Kamu memiliki ide bagus, tetapi itu tidak berarti itu akan menjadi hit di pasar, membawa inovasi yang Kamu pikir akan dibuat. Ada banyak lagi start-up di luar sana yang berpikir dengan cara yang sama dan memiliki sesuatu yang berbeda untuk diberikan kepada penonton.

Pelajari mereka sebelum Kamu merencanakan fitur aplikasi Kamu, ketahui trennya, buat perubahan dalam rencana kerja Kamu. Kamu mungkin menemukan beberapa hal luar biasa yang dapat melengkapi ide Kamu yang sudah ada setelah Kamu melakukan penelitian.

2) Minat pelanggan

Penelitian mendalam yang dilakukan sebelumnya akan membantu Kamu mengenal audiens dan kesukaan mereka. Ada banyak pesaing di luar sana yang menyediakan layanan yang sama seperti Kamu.

Pelajari celah mereka, ketahui apa yang tidak disukai pelanggan tentang layanan mereka dan bagaimana Kamu dapat mengatasi kelemahan mereka dalam produk Kamu untuk memuaskan mereka.

3) Alur kerja produk

Setelah Kamu jelas dengan penelitian dan definisi dan kebutuhan pelanggan, Kamu siap untuk membuat rencana kerja tentang bagaimana Kamu ingin produk Kamu.

Tentukan fitur-fiturnya, tuliskan di atas kertas, buat sketsa kasar dari produk akhir dan atur pasukan Kamu untuk memulai implementasi.

4) Pengujian pengguna

Setelah selesai setidaknya satu versi produk akhir Kamu, saatnya Kamu melakukan pengujian yang diperlukan sebelum meluncurkannya di pasar.

Fase pertama harus mencakup pengujian teknis di mana penguji aplikasi yang menggunakan perangkat lunaknya akan memvalidasi jika aplikasi memerlukan perubahan tertentu, sedangkan selama fase kedua aplikasi diberikan kepada pengguna normal (orang non-teknisi) untuk mendapatkan pengalaman penggunaannya dari perspektif pelanggan.

5) Halaman arahan

Hal terakhir dan terpenting yang muncul setelah aplikasi siap di mana pengguna akan mendarat setelah dia mengklik tautan aplikasi.

Ya, di sini saya berbicara tentang halaman arahan yang memberi pelanggan Kamu gambaran tentang apa itu aplikasi dan bagaimana hal itu dapat menguntungkan mereka untuk membangun minat mereka.

Menyimpulkan

MVP adalah opsi teraman untuk aplikasi dan pengembangan situs web apa pun untuk masuk ke pasar guna meluncurkan ide-idenya.

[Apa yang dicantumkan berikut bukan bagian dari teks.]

import Summits.HodgeConjecture.HodgeConjecture.Theorems.R90S3TransportTauWeyl      -- ★ PART 1 (this seat): `coe_fst_transport`, `coe_transport₃`, `finTau_transport`, `finWeylRatio_transport` (brings ★ G1-a p863354)
import Summits.HodgeConjecture.HodgeConjecture.Theorems.R90S3TransportNormPair       -- ★ p863138 (this seat): `isLocalNormPair_transport_iff`, `finExplicitDelta_transport_of_not_isLocalNormPair` (brings ★ p862979 `isConj_map_ringEquiv_iff` …)
import Summits.HodgeConjecture.HodgeConjecture.Theorems.R90S3TransportFormSignAt     -- ★ p863112 (this seat): `subsingleton_placesOver_transport_iff` (non-splitness transports)
import Literature.NumberTheory.Automorphic.UnitaryGroupLocalCongr                     -- ★ `UnitaryGroup.adelicForm_map_adeleToLocal` (`(H ⊗ 1)_v = H.map (algebraMap …)`)
import HarnessLib

/-!
# R90-TF · S3 wave 4 (J-S3-3), BRICK G1 (PART 2: `κ_v` + HEAD): ROGAWSKI'S EXPLICIT FACTOR `Δ‴_v = τ_v · D_{G∕H,v} · κ_v` TRANSPORTS ALONG A GROUND-FIELD CHANGE
# (`Theorems/R90S3TransportDelta.lean` — pays socket `stub_R90_S3_transport_delta` of `Cruxes/H413/Lines/R90_S3_LocalTransportWaveG.lean` :91 BY ITS BYTES;
# §1–§3 (`τ_v`, `D_{G∕H,v}`) are PART 1 ★ `Theorems/R90S3TransportTauWeyl.lean`, split at the 400-line lint)

Cell `hodgecm-mathlib`, crux H413 (`stmt-HodgeConjecture-24833`), route of record `HCCMUnconditional`; programme R90-TF, section S3 (base `R90-C12`), wave 4 «LOCAL TRANSPORT»
(S3-R12; dealer R90-C12-plan (g2): «G1 → K2E4-p14 g12, census-first» 23:19:08Z, RULING S3-R18 23:36:50Z «NO re-cut of G1; (T-abs) is a LEMMA = G1-a, then G1-b = the value
half (τ via hΦμ, κ via ★ p863112, D via G1-a) ⇒ G1 closes OUTRIGHT»).  Seat K2E4-p14 (g12).  Lane `--supports stmt-HodgeConjecture-24833 --as helper`; THEOREMS ONLY; ★-only
imports (a `Theorems/` file never imports `Cruxes/…/Lines`); ns `…R90.S3`.  Lines-side pay line (typist's pen, G ED. n): `stub_R90_S3_transport_delta … := finExplicitDelta_transport …`
(same binders in the same order).

THE MATHEMATICS [Rogawski1990 §4.9 p. 55; §4.3 p. 43; §14.6 p. 242; §3.5 Prop. 3.5.2 (c) p. 29].  ★ `finExplicitDelta L v H′ γ_H μ γ` is `τ_v(γ_H) · D_{G∕H,v}(γ_H) · κ_v(γ_H, γ)` on
the matching pairs and `0` off them (★ p863138 settles the support half and the matching condition).  Along the S3 currency — `Φ : R_v ≃+* R′_{v′}` bicontinuous (`hc`, `hc′`),
intertwining the conjugations (`hΦσ`), carrying the form (`hΦH : Φ(H′ ⊗ 1) = H″ ⊗ 1`) and the character (`hΦμ : μ′_{v′} ∘ Φ = μ_v` on units), with `e₃, e₂, e₁, e_H = (e₂, e₁)` acting
ENTRYWISE by `Φ` (`heₙ`, `heH`) — every ingredient is carried by `Φ`:
* (PART 1) §1 (entries) `ι`-free coordinates: `(e_H γ_H).1 = Φ·g`, `(e_H γ_H).2 = Φ·γ₂`, `e₃ γ = Φ·γ` as matrices;
* (PART 1) §2 (τ) `γ₂ ↦ Φ γ₂`, `χ_g ↦ χ_g^Φ` (Mathlib `Matrix.charpoly_map`), `χ_g(γ₂) ↦ Φ(χ_g(γ₂))`, `det g⁻¹ ↦ Φ(det g⁻¹)`, and `μ′_{v′}(Φ x) = μ_v(x)` (`hΦμ`; units ↔ units) ⇒
  `τ_{v′}(e_H γ_H) = τ_v(γ_H)` (`finTau_transport`);
* (PART 1) §3 (D) `D_{G∕H,v′}(e_H γ_H) = √(∏_{w′} ‖Φ(χ_g(γ₂))_{w′}‖) = √(∏_w ‖χ_g(γ₂)_w‖) = D_{G∕H,v}(γ_H)` by G1-a ★ `prod_norm_map_ringEquiv_of_continuous` (`finWeylRatio_transport`);
* §4 (κ) `P_{v′} = Φ·P_v` entrywise (`finEigenlineProjector_transport`), so `P_{v′} = 0 ⟺ P_v = 0`, the first non-zero column index is the same (`Fin.find_congr'`), the local form
  is `Φ`-carried (`hΦH` + ★ `adelicForm_map_adeleToLocal`), hence `x_{v′} = Φ(x_v)` (`finRelPos_transport`); non-splitness transports (★ p863112
  `subsingleton_placesOver_transport_iff`) and so does the unit-norm test `x = z·z̄` (`hΦσ`, units ↔ units) ⇒ `κ_{v′}(e_H γ_H, e₃ γ) = κ_v(γ_H, γ)` (`finKappaAt_transport`);
* §5 HEAD `finExplicitDelta_transport` = socket G1's conclusion over socket G1's binders VERBATIM.
HONEST LABEL: transport-of-structure bookkeeping, no print input; HC_CM is proved only modulo the 7 printed citations (2 remaining named inputs: hLiu418 = stmt-HodgeConjecture-24832,
h413 = stmt-HodgeConjecture-24833) until rung 0 closes; count-neutral helper — G1 is PAID only when G ED. n plugs `stub_R90_S3_transport_delta := finExplicitDelta_transport …` and is BUILT.

## References
* [Rogawski1990] J. D. Rogawski, *Automorphic Representations of Unitary Groups in Three Variables*, Ann. of Math. Stud. 123 (1990), §4.9 p. 55; §4.3 p. 43; §14.6 p. 242; §3.5
  Prop. 3.5.2 (c) p. 29.
-/

set_option autoImplicit false
-- the mandated namespace repeats the single-problem summit's segment (`HodgeConjecture.HodgeConjecture`)
set_option linter.dupNamespace false

noncomputable section

open IsDedekindDomain NumberField
open Literature.NumberTheory Literature.NumberTheory.Automorphic Literature.NumberTheory.Automorphic.UnitaryGroup
open Literature.NumberTheory.Rogawski1990 Literature.NumberTheory.GaloisRepresentations
open scoped Matrix MatrixGroups

namespace Summit.HodgeConjecture.HodgeConjecture.R90.S3

variable (L : Type) [Field L] [NumberField L] [IsCMField L] (H' : Matrix (Fin 3) (Fin 3) L)
  (v : HeightOneSpectrum (𝓞 ↥(maximalRealSubfield L)))
/-- **(G5ᴾ-rel core, OPEN-RESTRICTED) THE RELATIVE MONOMIAL BLOW-UP ENGINE OVER `D(h̄)`, CORE FORM.** As
`CNConeFiModelRel.cnConeFiModelRel_of_chartClause` (res-D-pv-017 AS res-L1-w45a-stub-5, p497132): `A` a finite set of non-zero exponents
each involving a variable of `J`, `I_A` the monomial ideal it generates, vertex exponents `m_c ∈ A` whose charts cover, `(f)` prime with all
`x̄ⱼ ≠ 0`, every affine blow-up algebra `R[I_A R/x̄^{m_c}]` satisfying the Cohen–Macaulay + Frobenius-closed clause at its maximal ideals
containing `x̄^{m_c}` — EXCEPT that the clause off the stratum is asked only at the maximal ideals of `R = k[X]/(f)` off `V(X_J)` NOT
containing `h̄`, and the conclusion is the full clause (domain, Cohen–Macaulay, Frobenius-closed parameter ideals) at every stalk of the
blow-up `affineBlowup (I_A R)` lying OVER `D(h̄)`. Proof = the original with the Jacobson step choosing a maximal ideal missing
`x̄ⱼ · h̄` and the glue `BlowupFiModelOfCoverOpen.blowupClause_over_basicOpen` (p517174). [folklore] -/
theorem cnConeFiModelRelOpen_of_chartClause (p : ℕ) [Fact p.Prime] (k : Type) [Field k] [CharP k p] (n : ℕ) (J : Finset (Fin n))
    (A : Finset (Fin n →₀ ℕ)) (hAJ : ∀ a ∈ A, ∃ j ∈ J, 0 < a j)
    (t : ℕ) (ht : 0 < t) (m : Fin t → (Fin n →₀ ℕ)) (hm : ∀ c : Fin t, m c ∈ A)
    (hcov : ∀ a ∈ A, ∃ (c : Fin t) (K : ℕ), 1 ≤ K ∧ ∃ y ∈ (Ideal.span ((fun b : Fin n →₀ ℕ => (MvPolynomial.monomial b (1 : k) : MvPolynomial (Fin n) k)) '' (A : Set (Fin n →₀ ℕ)))) ^ (K - 1),
      (MvPolynomial.monomial a (1 : k) : MvPolynomial (Fin n) k) ^ K = MvPolynomial.monomial (m c) 1 * y)
    (f : MvPolynomial (Fin n) k) (hfprime : (Ideal.span {f}).IsPrime)
    (hXne : ∀ v : Fin n, Ideal.Quotient.mk (Ideal.span {f}) (MvPolynomial.X v) ≠ 0)
    (hbar : MvPolynomial (Fin n) k ⧸ Ideal.span {f})
    (hoff : ∀ (Q : Ideal (MvPolynomial (Fin n) k ⧸ Ideal.span {f})) [Q.IsMaximal],
      (∃ j ∈ J, Ideal.Quotient.mk (Ideal.span {f}) (MvPolynomial.X j) ∉ Q) → hbar ∉ Q →
      ∀ d : ℕ, ringKrullDim (Localization.AtPrime Q) = d → ∀ s : Fin d → Localization.AtPrime Q,
        (Ideal.span (Set.range s)).radical.IsMaximal →
          RingTheory.Sequence.IsWeaklyRegular (Localization.AtPrime Q) (List.ofFn s) ∧
          ∀ y : Localization.AtPrime Q, (∃ e : ℕ, y ^ p ^ e ∈ Ideal.span
            ((fun z : Localization.AtPrime Q => z ^ p ^ e) ''
              (Ideal.span (Set.range s) : Set (Localization.AtPrime Q)))) → y ∈ Ideal.span (Set.range s))
    (hon : ∀ (c : Fin t) (Q : Ideal (blowupAlgebra (Ideal.span ((fun b : Fin n →₀ ℕ => Ideal.Quotient.mk (Ideal.span {f}) (MvPolynomial.monomial b (1 : k))) '' (A : Set (Fin n →₀ ℕ)))) (Ideal.Quotient.mk (Ideal.span {f}) (MvPolynomial.monomial (m c) 1)))) [Q.IsMaximal],
      algebraMap (MvPolynomial (Fin n) k ⧸ Ideal.span {f}) (blowupAlgebra (Ideal.span ((fun b : Fin n →₀ ℕ => Ideal.Quotient.mk (Ideal.span {f}) (MvPolynomial.monomial b (1 : k))) '' (A : Set (Fin n →₀ ℕ)))) (Ideal.Quotient.mk (Ideal.span {f}) (MvPolynomial.monomial (m c) 1))) (Ideal.Quotient.mk (Ideal.span {f}) (MvPolynomial.monomial (m c) 1)) ∈ Q →
      ∀ d : ℕ, ringKrullDim (Localization.AtPrime Q) = d → ∀ s : Fin d → Localization.AtPrime Q,
        (Ideal.span (Set.range s)).radical.IsMaximal →
          RingTheory.Sequence.IsWeaklyRegular (Localization.AtPrime Q) (List.ofFn s) ∧
          ∀ y : Localization.AtPrime Q, (∃ e : ℕ, y ^ p ^ e ∈ Ideal.span
            ((fun z : Localization.AtPrime Q => z ^ p ^ e) ''
              (Ideal.span (Set.range s) : Set (Localization.AtPrime Q)))) → y ∈ Ideal.span (Set.range s)) :
    ∀ y : ↥(affineBlowup (Ideal.span ((fun b : Fin n →₀ ℕ => Ideal.Quotient.mk (Ideal.span {f}) (MvPolynomial.monomial b (1 : k))) '' (A : Set (Fin n →₀ ℕ))))),
      (affineBlowup.π (Ideal.span ((fun b : Fin n →₀ ℕ => Ideal.Quotient.mk (Ideal.span {f}) (MvPolynomial.monomial b (1 : k))) '' (A : Set (Fin n →₀ ℕ))))).base y ∈ PrimeSpectrum.basicOpen hbar →
      IsDomain ((affineBlowup (Ideal.span ((fun b : Fin n →₀ ℕ => Ideal.Quotient.mk (Ideal.span {f}) (MvPolynomial.monomial b (1 : k))) '' (A : Set (Fin n →₀ ℕ))))).presheaf.stalk y) ∧
      ∀ d : ℕ, ringKrullDim ((affineBlowup (Ideal.span ((fun b : Fin n →₀ ℕ => Ideal.Quotient.mk (Ideal.span {f}) (MvPolynomial.monomial b (1 : k))) '' (A : Set (Fin n →₀ ℕ))))).presheaf.stalk y) = d →
        ∀ s : Fin d → (affineBlowup (Ideal.span ((fun b : Fin n →₀ ℕ => Ideal.Quotient.mk (Ideal.span {f}) (MvPolynomial.monomial b (1 : k))) '' (A : Set (Fin n →₀ ℕ))))).presheaf.stalk y, (Ideal.span (Set.range s)).radical.IsMaximal →
          RingTheory.Sequence.IsWeaklyRegular ((affineBlowup (Ideal.span ((fun b : Fin n →₀ ℕ => Ideal.Quotient.mk (Ideal.span {f}) (MvPolynomial.monomial b (1 : k))) '' (A : Set (Fin n →₀ ℕ))))).presheaf.stalk y) (List.ofFn s) ∧
          ∀ z : (affineBlowup (Ideal.span ((fun b : Fin n →₀ ℕ => Ideal.Quotient.mk (Ideal.span {f}) (MvPolynomial.monomial b (1 : k))) '' (A : Set (Fin n →₀ ℕ))))).presheaf.stalk y, (∃ e : ℕ, z ^ p ^ e ∈
              Ideal.span ((fun w : (affineBlowup (Ideal.span ((fun b : Fin n →₀ ℕ => Ideal.Quotient.mk (Ideal.span {f}) (MvPolynomial.monomial b (1 : k))) '' (A : Set (Fin n →₀ ℕ))))).presheaf.stalk y => w ^ p ^ e) ''
                (Ideal.span (Set.range s) : Set ((affineBlowup (Ideal.span ((fun b : Fin n →₀ ℕ => Ideal.Quotient.mk (Ideal.span {f}) (MvPolynomial.monomial b (1 : k))) '' (A : Set (Fin n →₀ ℕ))))).presheaf.stalk y)))) →
            z ∈ Ideal.span (Set.range s) := by
  haveI := hfprime
  haveI : IsDomain (MvPolynomial (Fin n) k ⧸ Ideal.span {f}) := Ideal.Quotient.isDomain _
  haveI : IsJacobsonRing (MvPolynomial (Fin n) k ⧸ Ideal.span {f}) := inferInstance
  haveI : CharP (MvPolynomial (Fin n) k ⧸ Ideal.span {f}) p :=
    charP_of_injective_algebraMap (algebraMap k (MvPolynomial (Fin n) k ⧸ Ideal.span {f})).injective p
  -- names: the centre `I = I_A · R` and the covering sub-family `v c = x̄ ^ (m c)`
  obtain ⟨I, hI⟩ : ∃ I : Ideal (MvPolynomial (Fin n) k ⧸ Ideal.span {f}), I = Ideal.span ((fun b : Fin n →₀ ℕ => Ideal.Quotient.mk (Ideal.span {f}) (MvPolynomial.monomial b (1 : k))) '' (A : Set (Fin n →₀ ℕ))) := ⟨_, rfl⟩
  -- the same ideal written as an extension
  have hImap : I = (Ideal.span ((fun b : Fin n →₀ ℕ => (MvPolynomial.monomial b (1 : k) : MvPolynomial (Fin n) k)) '' (A : Set (Fin n →₀ ℕ)))).map (Ideal.Quotient.mk (Ideal.span {f})) := by
    rw [hI, Ideal.map_span, Set.image_image]
  obtain ⟨v, hv⟩ : ∃ v : Fin t → MvPolynomial (Fin n) k ⧸ Ideal.span {f},
      v = fun c => Ideal.Quotient.mk (Ideal.span {f}) (MvPolynomial.monomial (m c) 1) := ⟨_, rfl⟩
  have hvI : ∀ c : Fin t, v c ∈ I := by
    intro c
    rw [hv, hI]
    exact Ideal.subset_span ⟨m c, hm c, rfl⟩
  have hv0 : ∀ c : Fin t, v c ≠ 0 := fun c => by
    rw [hv]
    exact CNConeFiModel.mk_monomial_ne_zero f hXne (m c)
  have hI0 : I ≠ ⊥ := fun h => hv0 ⟨0, ht⟩ (by simpa [h] using hvI ⟨0, ht⟩)
  -- the centre lies in the ideal of the `J`-variables (every generator involves a `J`-variable)
  have hIle : I ≤ Ideal.span ((fun j : Fin n => Ideal.Quotient.mk (Ideal.span {f}) (MvPolynomial.X j)) '' (J : Set (Fin n))) := by
    rw [hImap, show ((fun j : Fin n => Ideal.Quotient.mk (Ideal.span {f}) (MvPolynomial.X j)) '' (J : Set (Fin n))) =
      Ideal.Quotient.mk (Ideal.span {f}) '' ((fun j : Fin n => (X j : MvPolynomial (Fin n) k)) '' (J : Set (Fin n))) from
      by rw [Set.image_image], ← Ideal.map_span]
    refine Ideal.map_mono ?_
    rw [Ideal.span_le]
    rintro _ ⟨b, hb, rfl⟩
    obtain ⟨j, hj, hbj⟩ := hAJ b hb
    -- `x^b = X_j · x^(b - e_j)`
    have hXj : (X j : MvPolynomial (Fin n) k) ∈ Ideal.span ((fun j : Fin n => (X j : MvPolynomial (Fin n) k)) '' (J : Set (Fin n))) :=
      Ideal.subset_span ⟨j, hj, rfl⟩
    have hle : Finsupp.single j 1 ≤ b := by
      rw [Finsupp.single_le_iff]
      exact hbj
    have heq : (MvPolynomial.monomial b (1 : k) : MvPolynomial (Fin n) k) =
        MvPolynomial.monomial (b - Finsupp.single j 1) (1 : k) * X j := by
      rw [X, monomial_mul, mul_one, tsub_add_cancel_of_le hle]
    show (MvPolynomial.monomial b (1 : k) : MvPolynomial (Fin n) k) ∈
      Ideal.span ((fun j : Fin n => (X j : MvPolynomial (Fin n) k)) '' (J : Set (Fin n)))
    rw [heq]
    exact Ideal.mul_mem_left _ _ hXj
  -- THE COVER, read off the identities `(x^a)^K = x^(m c) · y`
  have hcov' : (HomogeneousIdeal.irrelevant (reesGrading I)).toIdeal ≤
      (Ideal.span (Set.range fun c : Fin t => reesT (I := I) (v c) (hvI c))).radical := by
    refine ReesCoverOfPowers.stub_reesCoverOfPowers _ I (Ideal.Quotient.mk (Ideal.span {f}) '' ((fun b : Fin n →₀ ℕ => (MvPolynomial.monomial b (1 : k) : MvPolynomial (Fin n) k)) '' (A : Set (Fin n →₀ ℕ)))) (by rw [hImap, Ideal.map_span]) t v hvI ?_
    rintro _ ⟨_, ⟨a, ha, rfl⟩, rfl⟩
    obtain ⟨c, K, hK, y, hy, hEq⟩ := hcov a ha
    refine ⟨c, K, hK, Ideal.Quotient.mk (Ideal.span {f}) y, ?_, ?_⟩
    · rw [hImap, ← Ideal.map_pow]
      exact Ideal.mem_map_of_mem _ hy
    · rw [hv]
      show _ = Ideal.Quotient.mk (Ideal.span {f}) (MvPolynomial.monomial (m c) 1) * _
      rw [← map_pow, hEq, map_mul]
  -- OFF THE CENTRE AND OVER `D(hbar)` (Jacobson, relative to `J`, avoiding `hbar`)
  have hoff' : ∀ (P : Ideal (MvPolynomial (Fin n) k ⧸ Ideal.span {f})) [P.IsPrime], ¬ I ≤ P → hbar ∉ P →
      IsDomain (Localization.AtPrime P) ∧
      ∀ d : ℕ, ringKrullDim (Localization.AtPrime P) = d → ∀ s : Fin d → Localization.AtPrime P,
        (Ideal.span (Set.range s)).radical.IsMaximal →
          RingTheory.Sequence.IsWeaklyRegular (Localization.AtPrime P) (List.ofFn s) ∧
          ∀ y : Localization.AtPrime P, (∃ e : ℕ, y ^ p ^ e ∈ Ideal.span
            ((fun z : Localization.AtPrime P => z ^ p ^ e) ''
              (Ideal.span (Set.range s) : Set (Localization.AtPrime P)))) → y ∈ Ideal.span (Set.range s) := by
    intro P _ hP hhP
    -- some `x̄ⱼ ∉ P`, `j ∈ J` (else `I ≤ (x̄_J) ≤ P`)
    have hj : ∃ j ∈ J, Ideal.Quotient.mk (Ideal.span {f}) (MvPolynomial.X j) ∉ P := by
      by_contra hcon
      push Not at hcon
      apply hP
      refine hIle.trans ?_
      rw [Ideal.span_le]
      rintro _ ⟨j, hj, rfl⟩
      exact hcon j hj
    obtain ⟨j, hj, hjP⟩ := hj
    -- a maximal `Q ⊇ P` missing `x̄ⱼ · hbar` (Jacobson)
    have hu : Ideal.Quotient.mk (Ideal.span {f}) (MvPolynomial.X j) * hbar ∉ P := fun hmem =>
      ((inferInstance : P.IsPrime).mem_or_mem hmem).elim hjP hhP
    obtain ⟨Q, hQ, hPQ, huQ⟩ := BlowupFiModelOfCoverOpen.exists_isMaximal_le_notMem P hu
    haveI := hQ
    have hjQ : Ideal.Quotient.mk (Ideal.span {f}) (MvPolynomial.X j) ∉ Q := fun h1 => huQ (Q.mul_mem_right _ h1)
    have hhQ : hbar ∉ Q := fun h1 => huQ (Q.mul_mem_left _ h1)
    exact ClauseOfMaximal.fiClause_atPrime_of_le p hPQ ⟨inferInstance, hoff Q ⟨j, hj, hjQ⟩ hhQ⟩
  -- ON THE EXCEPTIONAL LOCUS, chart by chart
  have hon' : ∀ (c : Fin t) (Q : Ideal (blowupAlgebra I (v c))) [Q.IsMaximal],
      algebraMap (MvPolynomial (Fin n) k ⧸ Ideal.span {f}) (blowupAlgebra I (v c)) (v c) ∈ Q →
      ∀ d : ℕ, ringKrullDim (Localization.AtPrime Q) = d → ∀ s : Fin d → Localization.AtPrime Q,
        (Ideal.span (Set.range s)).radical.IsMaximal →
          RingTheory.Sequence.IsWeaklyRegular (Localization.AtPrime Q) (List.ofFn s) ∧
          ∀ y : Localization.AtPrime Q, (∃ e : ℕ, y ^ p ^ e ∈ Ideal.span
            ((fun z : Localization.AtPrime Q => z ^ p ^ e) ''
              (Ideal.span (Set.range s) : Set (Localization.AtPrime Q)))) → y ∈ Ideal.span (Set.range s) := by
    subst hI hv
    intro c Q _ hQ
    exact hon c Q hQ
  subst hI
  intro y hy
  exact BlowupFiModelOfCoverOpen.blowupClause_over_basicOpen p (MvPolynomial (Fin n) k ⧸ Ideal.span {f}) _ t v
    hvI hv0 hcov' hbar hoff' (fun c Q _ hQ _ => hon' c Q hQ) y hy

Meluncurkan produk atau aplikasinya sendiri adalah hal yang sangat besar ketika Kamu baru saja memasuki industri ini, karena mungkin ada banyak faktor yang dapat memengaruhi termasuk reputasi perusahaan dan pekerjaan di masa depan.

Dengan demikian, MVP merupakan bagian dari strategi pertumbuhan startup dan bertindak sebagai opsi penyelamat yang hebat bagi pemula di industri ini.